WORK INSTRUCTIONS. Filter the data for lines with the word "kernel", then copy every line so identified.
--------------------------------------------------
/-- Local notation: `𝔻²` is the closed unit disc in `ℝ²`. -/
local notation "𝔻²" => Metric.closedBall (0 : EuclideanSpace ℝ (Fin 2)) 1

namespace Knot

namespace Puncture

/-! ### Two general lemmas: radial functions and the ray lemma -/

/-- A `C^∞` function of the norm which vanishes for small arguments is `C^∞` on a real inner
product space (near the origin it is identically zero, elsewhere the norm is smooth); the tree's
`Knot.IsConcordance.contDiff_comp_norm` with an arbitrary threshold. [folklore] -/
theorem contDiff_comp_norm' {E : Type*} [NormedAddCommGroup E] [InnerProductSpace ℝ E]
    {G : ℝ → ℝ} (hG : ContDiff ℝ ∞ G) {ε : ℝ} (hε : 0 < ε) (h0 : ∀ s ≤ ε, G s = 0) :
    ContDiff ℝ ∞ fun y : E ↦ G ‖y‖ := by
  rw [contDiff_iff_contDiffAt]
  intro y
  by_cases hy : y = 0
  · have hev : (fun z : E ↦ G ‖z‖) =ᶠ[𝓝 y] fun _ ↦ 0 := by
      have hB : Metric.ball (0 : E) ε ∈ 𝓝 y := by
        subst hy
        exact Metric.ball_mem_nhds _ hε
      filter_upwards [hB] with z hz
      exact h0 _ (le_of_lt (mem_ball_zero_iff.1 hz))
    exact contDiffAt_const.congr_of_eventuallyEq hev
  · exact hG.contDiffAt.comp y (contDiffAt_norm ℝ hy)

/-- **Ray lemma.** For a map of the form `F w = m(w) • w` (rays through the origin go to
themselves) the differential at `z ≠ 0` is injective as soon as `m z ≠ 0` and the radial function
`s ↦ (1 + s) m((1 + s) z)` has non-zero derivative at `s = 0`: a kernel vector is a multiple
`λ z` of `z` (compare the `w`-components), and `DF(z) z = (d/ds)|₀ F((1 + s) z) ≠ 0`. [folklore] -/
theorem fderiv_smul_injective_of_radial {E : Type*} [NormedAddCommGroup E] [NormedSpace ℝ E]
    {m : E → ℝ} {z : E} (hz : z ≠ 0) (hm : DifferentiableAt ℝ m z) (hm0 : m z ≠ 0) {c : ℝ}
    (hc : c ≠ 0) (hrad : HasDerivAt (fun s : ℝ ↦ (1 + s) * m ((1 + s) • z)) c 0) :
    Injective (fderiv ℝ (fun w ↦ m w • w) z) := by
  have hF : HasFDerivAt (fun w ↦ m w • w)
      (m z • ContinuousLinearMap.id ℝ E + (fderiv ℝ m z).smulRight z) z :=
    hm.hasFDerivAt.smul (hasFDerivAt_id z)
  rw [hF.fderiv]
  -- the radial derivative: `c = m z + Dm(z) z`
  have hγ : HasDerivAt (fun s : ℝ ↦ (1 + s) • z) z 0 := by
    simpa using ((hasDerivAt_id (0 : ℝ)).const_add 1).smul_const z
  have hmγ : HasDerivAt (fun s : ℝ ↦ m ((1 + s) • z)) (fderiv ℝ m z z) 0 :=
    hm.hasFDerivAt.comp_hasDerivAt_of_eq 0 hγ (by simp)
  have hc' : c = m z + fderiv ℝ m z z := by
    have h2 := ((hasDerivAt_id (0 : ℝ)).const_add 1).mul hmγ
    have h3 := hrad.unique h2
    simpa using h3
  -- kernel vectors are multiples of `z`, and `z` is not in the kernel
  intro v w hvw
  have h0 : (m z • ContinuousLinearMap.id ℝ E + (fderiv ℝ m z).smulRight z) (v - w) = 0 := by
    rw [map_sub, hvw, sub_self]
  simp only [_root_.add_apply, _root_.smul_apply, ContinuousLinearMap.id_apply,
    ContinuousLinearMap.smulRight_apply] at h0
  -- `v - w = l • z`
  set u := v - w with hu
  have hul : u = (-(fderiv ℝ m z u / m z)) • z := by
    have h1 : m z • u = -(fderiv ℝ m z u • z) := eq_neg_of_add_eq_zero_left h0
    calc u = (m z)⁻¹ • (m z • u) := by rw [smul_smul, inv_mul_cancel₀ hm0, one_smul]
      _ = (-(fderiv ℝ m z u / m z)) • z := by
        rw [h1, smul_neg, smul_smul, ← neg_smul]
        congr 1
        rw [div_eq_inv_mul]
  set l : ℝ := -(fderiv ℝ m z u / m z) with hl
  have h2 : m z • u + fderiv ℝ m z u • z = (l * (m z + fderiv ℝ m z z)) • z := by
    rw [hul, map_smul, smul_eq_mul, smul_smul, ← add_smul]
    congr 1
    ring
  rw [h2, ← hc'] at h0
  rcases smul_eq_zero.1 h0 with h | h
  · rcases mul_eq_zero.1 h with h | h
    · have huv : v - w = l • z := by rw [← hul]
      rw [h, zero_smul] at huv
      exact sub_eq_zero.1 huv
    · exact absurd h hc
  · exact absurd h hz

/-! ### The radial map of the ball onto the shell -/

/-- The affine **radial profile** `Λ(r) = (r + 1 - 2 r₀)/(1 - r₀)`: increasing, `Λ(r₀) = 1`,
`Λ(1) = 2`. [folklore] -/
def lam (r₀ r : ℝ) : ℝ :=
  (r + 1 - 2 * r₀) / (1 - r₀)

/-- The **radial factor** `Λ(r)/r`, cut off to `0` for `r ≤ r₀/4` (so that the radial map is
`C^∞` at the origin) and equal to `Λ(r)/r` for `r ≥ r₀/2`. [folklore] -/
def radFactor (r₀ r : ℝ) : ℝ :=
  Real.smoothTransition (4 * r / r₀ - 1) * ((r + 1 - 2 * r₀) / ((1 - r₀) * r))

/-- The **radial map** `Φ z = (Λ(‖z‖)/‖z‖) • z` of `ℝ⁴` (cut off near the origin): it carries the
sphere of radius `r` (`r ≥ r₀/2`) onto the sphere of radius `Λ(r)`, in particular the punctured
ball `r₀ ≤ ‖z‖ ≤ 1` onto the shell `1 ≤ ‖z‖ ≤ 2`. [folklore] -/
def radMap (r₀ : ℝ) (z : 𝔼 4) : 𝔼 4 :=
  radFactor r₀ ‖z‖ • z

section RadMap

variable {r₀ : ℝ} (hr₀ : 0 < r₀) (hr₀4 : r₀ ≤ 1 / 4)
include hr₀

/-- `radFactor r = 0` for `r ≤ r₀/4`. [folklore] -/
theorem radFactor_of_le {r : ℝ} (hr : r ≤ r₀ / 4) : radFactor r₀ r = 0 := by
  unfold radFactor
  rw [Real.smoothTransition.zero_of_nonpos, zero_mul]
  rw [sub_nonpos, div_le_one hr₀]
  linarith

/-- `radFactor r = Λ(r)/r` for `r ≥ r₀/2`. [folklore] -/
theorem radFactor_of_ge {r : ℝ} (hr : r₀ / 2 ≤ r) :
    radFactor r₀ r = (r + 1 - 2 * r₀) / ((1 - r₀) * r) := by
  unfold radFactor
  rw [Real.smoothTransition.one_of_one_le, one_mul]
  rw [le_sub_iff_add_le, le_div_iff₀ hr₀]
  linarith

include hr₀4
--------------------------------------------------
TASK OUTPUT.
`s ↦ (1 + s) m((1 + s) z)` has non-zero derivative at `s = 0`: a kernel vector is a multiple
  -- kernel vectors are multiples of `z`, and `z` is not in the kernel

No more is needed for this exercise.